Son indépendance reconquise, l’Algérie s’est trouvée face à un immense défi : construire une nation. Véritable laboratoire, elle n’a pas choisi la voie la plus simple.
Questions identitaires, combats fratricides, luttes pour le pouvoir, apparition du fondamentalisme, ravages de l’économie planifiée, insurrection islamiste… Les Algériens ont beaucoup souffert, mais ils n’ont jamais cessé d’avancer.
Née au forceps d’une guerre de libération après une longue nuit coloniale, l’Algérie indépendante a presque tout connu au cours de ses cinquante premières années d’existence. L’euphorie de la citoyenneté retrouvée n’est pas encore retombée lorsqu’éclate un conflit armé fratricide pour le contrôle du pouvoir. L’été 1962 sera aussi meurtrier que les précédents. Militaires contre politiques, maquisards de l’intérieur contre armée des frontières, le choix des armes pour régler les questions de leadership prend les allures d’un péché originel qui déterminera la suite des événements. Le peuple investit la rue pour crier « sept ans, cela suffit ! » Et si les armes se taisent enfin, les cicatrices, elles, auront du mal à se refermer.
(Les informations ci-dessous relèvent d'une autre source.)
import Literature.MathematicalPhysics.QuantumFieldTheory.Balaban1983to89.B9Thm34GFinalBlk
import Literature.MathematicalPhysics.QuantumFieldTheory.Balaban1983to89.B9Ineq385KernelConcrete

/-!
# `Balaban1983to89.B9Thm34GKernelBlk` — [Balaban1985BackgroundPropagators] THEOREM 3.4 p. 400, `G`-CLAUSE, WITH THE ENTRIES (3.42) OF `G(U′U)` IN
# THE PRINTED KERNEL FORM `|G(U′U)(x,x′)| ≦ B′(Lʲη)²(L^{j′}η)^{−d}e^{−(δ₀/10)d(y,y′)}`, …, THE THEOREM 3.2 LETTERS `Q′(U), Q′*(U), C⁻¹` ON A GENERAL
# FINITE BLOCK CARRIER `(P, blkP, rep)` — the append-only twin of r06's FILE 24 `B9Thm34GKernel` (`thm34_G_kernelEntries`,
# `thm34_G_kernelEntriesAll`): FILE K0 `B9Thm34GFinalBlk.thm34_G_clause_final_blk` used BY NAME plus the kernel step of FILES 21–23 («This way
# we get all these inequalities for the operator G(U′U), the local ones follow from the bound (3.85) and Lemma 2.1 [4]», p. 407) — R-Ker-5
# file K1 of the `lit-balaban` r06 Blk series (consumer lineage `pub-ymgap` dag-n06-c: the G-kernel / `L²` frames V3 at `node00-def-Y`'s
# letters, coarse carrier `BlkY × ι`)

statement-level skeleton of published theorems with citation tags; proofs where landed; nothing here is a claim about the Yang–Mills mass gap

CITATION HEADER (lean-in-tree rule).  B9 = T. Bałaban, *Propagators for lattice gauge theories in a background field*, Commun. Math. Phys.
**99** (1985) 389–434 [Balaban1985BackgroundPropagators] (held `paper:balaban1985-cmp99-background-propagators`; journal page = PDF page + 388):
Theorem 3.4 p. 400 [PDF 12] l. 7–10; Theorem 3.1 (3.42) p. 397 in the printed KERNEL shape «|G′(U)(x,x′)| ≦ B₀(Lʲη)²(L^{j′}η)^{−d}e^{−δ₀d(y,y′)} for
x ∈ Δ(y), y ∈ Λ_j, x′ ∈ Δ(y′)» (`B6RandomWalkKernel.HasKernelBound`, pairing `c = η^d`, volume `v(y′) = (L^{j′}η)^d`, p. 393); Theorem 3.3
p. 399; (3.76)–(3.77) pp. 405–406; (3.82)–(3.86) p. 407 with p. 407 l. −3…−1 («the local ones follow from the bound (3.85) and Lemma 2.1 [4]»);
Thm 3.2 (3.48) p. 398; (3.19) p. 393, (3.21)/(3.25) p. 394; (3.57) p. 401, (3.58)–(3.65) p. 402.  [4] = [Balaban1984PropagatorsII] Lemma 2.1
(2.61) p. 234, (2.51)–(2.55) p. 232, (2.66) p. 234.  Cell `lit-balaban`, seat r06 gen 68; rows B9.Thm3.4 × B9.Thm3.3 × B9.Eq3.85 (cells only).

WHAT THIS FILE PROVES (two theorems; 0 `def`; 0 sorry; standard axioms).
* **`thm34_G_kernelEntries_blk`**, **`thm34_G_kernelEntriesAll_blk`** — FILE 24's `thm34_G_kernelEntries` / `thm34_G_kernelEntriesAll`
  VERBATIM (same constants `B′ = B₀ + B·κ₃₈₅(…)α₁·c₁(1/100)`, same rates `δ₀/6`, `δ₀/10`, same (3.77) hypothesis shape for the concrete
  `P₁(A)` read through the section) except that the block carrier of the `C`-letters is a general finite type: binders `{P : Type} [Fintype P]
  [DecidableEq P] (blkP : P → g.Site) (rep : P → S × ι) (hrep : ∀ p, blk (rep p).1 = blkP p) (hinj : Function.Injective rep)`, letters
  `Qc Qc' Fc : (S × ι → ℝ) →ₗ[ℝ] (P → ℝ)`, `Qcs Qcs' Fcs : (P → ℝ) →ₗ[ℝ] (S × ι → ℝ)`, `Linv Tinv : Module.End ℝ (P → ℝ)`, and Theorem
  3.2's (3.48) for `U` as the [4] (2.51) block majorant `HasMajorant blkP Linv (B₁·(Lʲη)^{−4}·e^{−δ₀d})`.  The scalar statements are the case
  `P = 𝔅`, `blkP = id`, `rep` = FILE 17's section.

PROOF.  FILE 24's proofs verbatim, with the callee `B9Thm34GFinalBlk.thm34_G_clause_final_blk` (K0) in place of FILE 20; the kernel devices
`B9Ineq385KernelConcrete.ineq385_kernel_concreteV₃`, `gExt_kernelEntry_of_386`, `eq376_concrete`, the FILE 17 section letters `secRes`,
`secExt`, `secConj` (typed for any section) are USED BY NAME unchanged.

HONEST SCOPE / NOT CLAIMED.  As FILE 24 (its module docstring applies verbatim).  Re-typing only: no new mathematics, no new named fact, nothing
about continuum / OS / mass gap / Clay; N06 of `pub-ymgap` is NOT discharged by this file.

RELATED IN THE TREE, NOT DUPLICATED: FILE 24 `B9Thm34GKernel` (scalar carrier), K0 `B9Thm34GFinalBlk`, FILES 21–23 (`B9Ineq385Kernel*`) — USED
BY NAME; next in the cone: `B9Thm34GKernelFinal` §3/§4, `B9Thm34GKernelUniform` §1/§3, `B9Ineq346L2Uniform` §2 twins.
-/

noncomputable section

namespace Literature.MathematicalPhysics.QuantumFieldTheory.Balaban1983to89.B9Thm34GKernelBlk

open NormedSpace Complex
open Literature.MathematicalPhysics.QuantumFieldTheory.Balaban1983to89
open Literature.MathematicalPhysics.QuantumFieldTheory.Balaban1983to89.B6RandomWalk (HasMajorant hasMajorant_mono Triangle254 Ineq261)
open Literature.MathematicalPhysics.QuantumFieldTheory.Balaban1983to89.B6RandomWalkHom (HasMajorantHom)
open Literature.MathematicalPhysics.QuantumFieldTheory.Balaban1983to89.B6RandomWalkKernel (ker HasKernelBound hasKernelBound_mono)
open Literature.MathematicalPhysics.QuantumFieldTheory.Balaban1983to89.B9Thm34Ext (toB6)
open Literature.MathematicalPhysics.QuantumFieldTheory.Balaban1983to89.B9Ineq347 (ScaleTransfer)
open Literature.MathematicalPhysics.QuantumFieldTheory.Balaban1983to89.B9Eq386Neumann (pTwo deltaA vTotal vThree eq384_sub)
open Literature.MathematicalPhysics.QuantumFieldTheory.Balaban1983to89.B9Ineq385VG (kappa383 kappa383_nonneg kappa385 kappa385_nonneg ineq383_op)
open Literature.MathematicalPhysics.QuantumFieldTheory.Balaban1983to89.B9Eq39Adjoint
open Literature.MathematicalPhysics.QuantumFieldTheory.Balaban1983to89.B9Eq369Small (Through)
open Literature.MathematicalPhysics.QuantumFieldTheory.Balaban1983to89.B9Eq372Locality (stBonds)
open Literature.MathematicalPhysics.QuantumFieldTheory.Balaban1983to89.B9Eq352DivForm (tauF tauB)
open Literature.MathematicalPhysics.QuantumFieldTheory.Balaban1983to89.B9Eq352DivFormLetters
open Literature.MathematicalPhysics.QuantumFieldTheory.Balaban1983to89.B9Eq352GradLetters (diffLetter)
open Literature.MathematicalPhysics.QuantumFieldTheory.Balaban1983to89.B9Eq371GradLetters (bT bU)
open Literature.MathematicalPhysics.QuantumFieldTheory.Balaban1983to89.B9Eq372RemLetters (lapDDLetter V₁Op V₂Op conj_lapDDLetter_prodCfg)
open Literature.MathematicalPhysics.QuantumFieldTheory.Balaban1983to89.B9Eq382V3Letters (dPrimeLetter V₃Op conj_V₃Op_eq_vThree)
open Literature.MathematicalPhysics.QuantumFieldTheory.Balaban1983to89.B9Eq376POneLetters (conjHom gradLin divLin eq376_concrete)
open Literature.MathematicalPhysics.QuantumFieldTheory.Balaban1983to89.B9Ineq385V3Concrete (cV385 cV385_nonneg)
open Literature.MathematicalPhysics.QuantumFieldTheory.Balaban1983to89.B9Eq360Vprime (gPrimeExtEnd)
open Literature.MathematicalPhysics.QuantumFieldTheory.Balaban1983to89.B9Eq360VprimeLetters (vPrimeConc)
open Literature.MathematicalPhysics.QuantumFieldTheory.Balaban1983to89.B6RandomWalkSection (secExt secRes secConj)
open Literature.MathematicalPhysics.QuantumFieldTheory.Balaban1983to89.B9Thm34GFinalBlk (thm34_G_clause_final_blk)
open Literature.MathematicalPhysics.QuantumFieldTheory.Balaban1983to89.B9Ineq385Kernel (hasKernelBound_rate_mono gExt_kernelEntry_of_386
  gExt_kernelEntry1_of_386)
open Literature.MathematicalPhysics.QuantumFieldTheory.Balaban1983to89.B9Ineq385KernelConcrete (eq386_resolvent_of_inverses ineq385_kernel_concreteV₃)

section Kernel

variable {𝔸 : Type*} [NormedRing 𝔸] [NormedAlgebra ℂ 𝔸] [CompleteSpace 𝔸] {ι : Type} [Fintype ι]
variable (b : Module.Basis ι ℝ 𝔸) {S : Type} {κ : Type} [Fintype κ] [LinearOrder κ]
variable (T : κ → Equiv.Perm S) (U : κ → S → 𝔸ˣ)
variable {g : B9.Geometry} [Fintype g.Site] {Rr : ℝ} {H : Prop}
Il y a un vainqueur, le colonel Houari Boumédiène, chef d’état-major général de l’Armée de libération nationale (ALN), et de nombreux vaincus : l’élite politique, les chefs historiques des maquis de l’intérieur et les libertés publiques. Tous victimes au nom des « intérêts supérieurs de la révolution ».
Chronologie
5 juillet 1962 Indépendance.
10 septembre 1963 Adoption de la Constitution, qui instaure un régime à parti unique, le Front de libération nationale (FLN). Le premier président de la République algérienne, Ahmed Ben Bella, est élu le 15 septembre.
19 juin 1965 Putsch de Houari Boumédiène, qui abroge la Constitution. Il prend les fonctions de chef de l’État, de Premier ministre et de ministre de la Défense.
1976 Une Charte nationale est adoptée en juin par référendum. Elle sert de base à la deuxième Constitution, votée le 22 novembre. Le 10 décembre, Boumédiène, candidat unique, est élu président. Il décède le 27 décembre 1978.
7 février 1979 Élection de Chadli Bendjedid, réélu en 1983 et en 1988.
Avril 1980 Émeutes en Kabylie pour la reconnaissance de la culture tamazight.
5-7 octobre 1988 Répression sanglante de manifestations de contestation politique et sociale dans plusieurs villes du pays. Le 6, l’état de siège est proclamé.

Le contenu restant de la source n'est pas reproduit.